Adhesive removal test for sensorimotor forelimb function before, 1–3, 7 and 14 days after stroke. Deficits are measured as increased amount of time to remove the adhesive dot in the affected left forepaw (A) and the unaffected right forepaw (B). (*p<0.05, n=10–12 animals per group)

Fig 8. Post-ischemic DMOG therapy enhances HIF-1α expression

(A) Expression of HIF-1α 3h after stroke with vehicle or DMOG 30 min post-treatment. (* p<0.05, n=4) (B) mRNA expression of HIF-1 responsive genes in control stroke animals or DMOG-treated animals 12h after stroke. (* p<0.05, n=3–4)
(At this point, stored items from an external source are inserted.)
/-- **Erdélyi's lemma, lower bound** (the non-vanishing leading coefficient of TdC Lemma 3.14,
`Γ(2ξ − s + 1) b₀ ≠ 0` when `b₀ ≠ 0`): if moreover `h(0) ≠ 0`, then
`‖∫₀^∞ e^{iνt} t^β h(t) dt‖ ≥ c |ν|^{−Re β − 1}` for `|ν| ≥ ν₀`, with `c > 0`.
[cite: Costa2019, Lemma 3.14] -/
theorem erdelyi_lower_bound {β : ℂ} (hβ : -1 < β.re) {h : ℝ → ℂ}
    (hh : ContDiff ℝ ((⊤ : ℕ∞) : WithTop ℕ∞) h) {T : ℝ} (hT0 : 0 ≤ T)
    (hT : ∀ t, T ≤ t → h t = 0) (h0 : h 0 ≠ 0) :
    ∃ c ν₀ : ℝ, 0 < c ∧ ∀ ν : ℝ, ν₀ ≤ |ν| →
      c * |ν| ^ (-β.re - 1) ≤ ‖∫ t in Ioi (0 : ℝ), Complex.exp (I * ν * t) * (t : ℂ) ^ β * h t‖ := by
  obtain ⟨m, CK, hm, hK⟩ := erdelyi_endpoint_decomposition hβ hh hT0 hT
  -- the leading coefficient
  have hΓ : Complex.Gamma (β + 1) ≠ 0 := Complex.Gamma_ne_zero_of_re_pos (by simp; linarith)
  set A : ℝ := ‖h 0‖ * (Real.exp (-(Real.pi / 2 * |(β + 1).im|)) *
    ((Real.sqrt 2) ^ (-(β + 1).re)) * ‖Complex.Gamma (β + 1)‖) with hA
  have hA0 : 0 < A := by
    have h1 : 0 < ‖h 0‖ := norm_pos_iff.2 h0
    have h2 : 0 < ‖Complex.Gamma (β + 1)‖ := norm_pos_iff.2 hΓ
    have h3 : 0 < (Real.sqrt 2) ^ (-(β + 1).re) := Real.rpow_pos_of_pos (Real.sqrt_pos.2 two_pos) _
    positivity
  set A₂ : ℝ := ‖deriv h 0 + h 0‖ * (Real.exp (Real.pi / 2 * |(β + 2).im|) * ‖Complex.Gamma (β + 2)‖)
    with hA₂
  have hA₂0 : 0 ≤ A₂ := by positivity
  -- the threshold
  set δ : ℝ := (m : ℝ) - β.re - 1 with hδ
  have hδ0 : 0 < δ := by rw [hδ]; linarith
  set ν₁ : ℝ := (4 * |CK| / A + 1) ^ (1 / δ) with hν₁
  refine ⟨A / 2, max 1 (max (4 * A₂ / A) ν₁), by positivity, fun ν hν => ?_⟩
  have hν1 : 1 ≤ |ν| := (le_max_left _ _).trans hν
  have hνpos : 0 < |ν| := lt_of_lt_of_le one_pos hν1
  have hν0 : ν ≠ 0 := abs_pos.1 hνpos
  have hmain := hK ν hν0
  set E : ℝ := |ν| ^ (-β.re - 1) with hE
  have hE0 : 0 < E := Real.rpow_pos_of_pos hνpos _
  -- (1) the leading term is at least `A E`
  have h1 : A * E ≤ ‖h 0 * ((1 / (1 - I * ν)) ^ (β + 1) * Complex.Gamma (β + 1))‖ := by
    rw [norm_mul, norm_mul, hA, hE]
    have := le_norm_one_div_one_sub_I_mul_cpow hν1 (w := β + 1) (by simp; linarith)
    simp only [Complex.add_re, Complex.one_re] at this ⊢
    rw [show -β.re - 1 = -(β.re + 1) by ring]
    calc ‖h 0‖ * (Real.exp (-(Real.pi / 2 * |(β + 1).im|)) * Real.sqrt 2 ^ (-(β.re + 1)) *
        ‖Complex.Gamma (β + 1)‖) * |ν| ^ (-(β.re + 1)) =
        ‖h 0‖ * ((Real.exp (-(Real.pi / 2 * |(β + 1).im|)) * (Real.sqrt 2 ^ (-(β.re + 1)) *
          |ν| ^ (-(β.re + 1)))) * ‖Complex.Gamma (β + 1)‖) := by ring
      _ ≤ ‖h 0‖ * (‖(1 / (1 - I * ↑ν)) ^ (β + 1)‖ * ‖Complex.Gamma (β + 1)‖) := by gcongr
  -- (2) the second term is at most `A₂ E / |ν| ≤ (A/4) E`
  have h2 : ‖(deriv h 0 + h 0) * ((1 / (1 - I * ν)) ^ (β + 2) * Complex.Gamma (β + 2))‖ ≤
      A / 4 * E := by
    rw [norm_mul, norm_mul]
    have := norm_one_div_one_sub_I_mul_cpow_le hν0 (w := β + 2) (by simp; linarith)
    simp only [Complex.add_re] at this
    have hpow : |ν| ^ (-(β.re + (2 : ℂ).re)) = E * |ν|⁻¹ := by
      rw [hE, show (-(β.re + (2 : ℂ).re)) = (-β.re - 1) + (-1) by simp; ring,
        Real.rpow_add hνpos, Real.rpow_neg_one]
    have hνA : 4 * A₂ / A ≤ |ν| := (le_max_left _ _).trans ((le_max_right _ _).trans hν)
    have hinv : A₂ * |ν|⁻¹ ≤ A / 4 := by
      rw [← div_eq_mul_inv, div_le_iff₀ hνpos]
      have := (div_le_iff₀ hA0).1 hνA
      linarith
    calc ‖deriv h 0 + h 0‖ * (‖(1 / (1 - I * ↑ν)) ^ (β + 2)‖ * ‖Complex.Gamma (β + 2)‖) ≤
        ‖deriv h 0 + h 0‖ * (Real.exp (Real.pi / 2 * |(β + 2).im|) * |ν| ^ (-(β.re + (2 : ℂ).re)) *
          ‖Complex.Gamma (β + 2)‖) := by gcongr
      _ = A₂ * |ν|⁻¹ * E := by rw [hpow, hA₂]; ring
      _ ≤ A / 4 * E := mul_le_mul_of_nonneg_right hinv hE0.le
  -- (3) the remainder is at most `(A/4) E`
  have h3 : CK * |ν| ^ (-(m : ℝ)) ≤ A / 4 * E := by
    have hpow : |ν| ^ (-(m : ℝ)) = E * (|ν| ^ δ)⁻¹ := by
      rw [hE, hδ, ← Real.rpow_neg hνpos.le, ← Real.rpow_add hνpos]; congr 1; ring
    have hνδ : 4 * |CK| / A + 1 ≤ |ν| ^ δ := by
      have hb : 0 ≤ 4 * |CK| / A + 1 := by positivity
      have hν₁le : ν₁ ≤ |ν| := (le_max_right _ _).trans ((le_max_right _ _).trans hν)
      have hν₁0 : 0 ≤ ν₁ := Real.rpow_nonneg hb _
      calc 4 * |CK| / A + 1 = ν₁ ^ δ := by
            rw [hν₁, ← Real.rpow_mul hb, one_div, inv_mul_cancel₀ hδ0.ne', Real.rpow_one]
        _ ≤ |ν| ^ δ := Real.rpow_le_rpow hν₁0 hν₁le hδ0.le
    have hνδpos : 0 < |ν| ^ δ := Real.rpow_pos_of_pos hνpos _
    have hinv : |CK| * (|ν| ^ δ)⁻¹ ≤ A / 4 := by
      rw [← div_eq_mul_inv, div_le_iff₀ hνδpos]
      have h4 : 4 * |CK| / A ≤ |ν| ^ δ - 1 := by linarith
      have := (div_le_iff₀ hA0).1 h4
      nlinarith
    calc CK * |ν| ^ (-(m : ℝ)) ≤ |CK| * |ν| ^ (-(m : ℝ)) :=
          mul_le_mul_of_nonneg_right (le_abs_self _) (Real.rpow_nonneg hνpos.le _)
      _ = |CK| * (|ν| ^ δ)⁻¹ * E := by rw [hpow]; ring
      _ ≤ A / 4 * E := mul_le_mul_of_nonneg_right hinv hE0.le
  -- assemble: `‖I‖ ≥ ‖M₁‖ − ‖M₂‖ − ‖I − (M₁+M₂)‖`
  have htri : ‖h 0 * ((1 / (1 - I * ν)) ^ (β + 1) * Complex.Gamma (β + 1))‖ -
      ‖(deriv h 0 + h 0) * ((1 / (1 - I * ν)) ^ (β + 2) * Complex.Gamma (β + 2))‖ -
      ‖(∫ t in Ioi (0 : ℝ), Complex.exp (I * ν * t) * (t : ℂ) ^ β * h t) -
          (h 0 * ((1 / (1 - I * ν)) ^ (β + 1) * Complex.Gamma (β + 1)) +
            (deriv h 0 + h 0) * ((1 / (1 - I * ν)) ^ (β + 2) * Complex.Gamma (β + 2)))‖ ≤
      ‖∫ t in Ioi (0 : ℝ), Complex.exp (I * ν * t) * (t : ℂ) ^ β * h t‖ := by
    set M₁ := h 0 * ((1 / (1 - I * ν)) ^ (β + 1) * Complex.Gamma (β + 1))
    set M₂ := (deriv h 0 + h 0) * ((1 / (1 - I * ν)) ^ (β + 2) * Complex.Gamma (β + 2))
    set Iν := ∫ t in Ioi (0 : ℝ), Complex.exp (I * ν * t) * (t : ℂ) ^ β * h t
    have e1 : ‖M₁‖ ≤ ‖M₁ + M₂‖ + ‖M₂‖ := by
      have := norm_le_insert' M₁ (M₁ + M₂)
      rwa [show M₁ - (M₁ + M₂) = -M₂ by ring, norm_neg] at this
    have e2 : ‖M₁ + M₂‖ ≤ ‖Iν‖ + ‖Iν - (M₁ + M₂)‖ := by
      have := norm_le_insert' (M₁ + M₂) Iν
      rwa [← norm_neg (M₁ + M₂ - Iν), neg_sub] at this
    linarith
  linarith [h1, h2, h3, htri, hmain]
Fig 9. Inhibition of HIF-1α abrogates the post-ischemic DMOG-mediated neuroprotection

(A) Adult male mice were pre-treated for 6h with saline or HIF-1α inhibitors 2mg/kg DIG, or 2mg/kg ACF. Mice in each group were then treated with DMOG (50mg/kg) or vehicle. After 24h, cortical tissues were immunoblotted for HIF-1α. Densitometry is represented as fold change to vehicle for each condition. DMOG enhances HIF-1α expression compared to vehicle in control conditions, but not under DIG treatment. ACF shows a trend for enhanced expression of HIF-1α with DMOG, but it is not statistically significant. (n=3 animals per group). (B) RNA was extracted from cortical tissues treated with DIG, ACF, and DMOG. Quantitative RT-PCR for the HIF-1-dependent gene VEGF illustrates that DIG and ACF inhibit the DMOG-induced transcription of HIF-1 dependent VEGF expression. (C) Mice were pre-treated for 24h with saline, DIG, or ACF and then underwent surgical dMCAO. Mice in each group were treated 30m after stroke with either DMOG or vehicle. After 12h, peri-infarct cortical tissue was immunoblotted for HIF-1α and actin loading control. DMOG enhances HIF-1α expression compared to sham in control conditions; DIG and ACF reduce the DMOG-mediated increase in HIF-1a. Quantification of densitometry is fold change compared to sham control. (n=3–4, p<0.05) (D) Quantitative RT-PCR analysis of VEGF and EPO from peri-infarct cortical tissue 12h after stroke shows that DIG and ACF reduce the DMOG-mediated increase in expression. All data are fold change relative to sham control. (n=3–4 animals per group, p<0.05) (E) Mice were pre-treated for 24h with HIF inhibitors DIG or ACF. TTC staining of ischemic infarct 72h after stroke with or without DMOG post-treatment shows no protection in the HIF-1α inhibitor groups. (F) Quantification of infarct volume. (n=8–10 in each group, * p<0.05).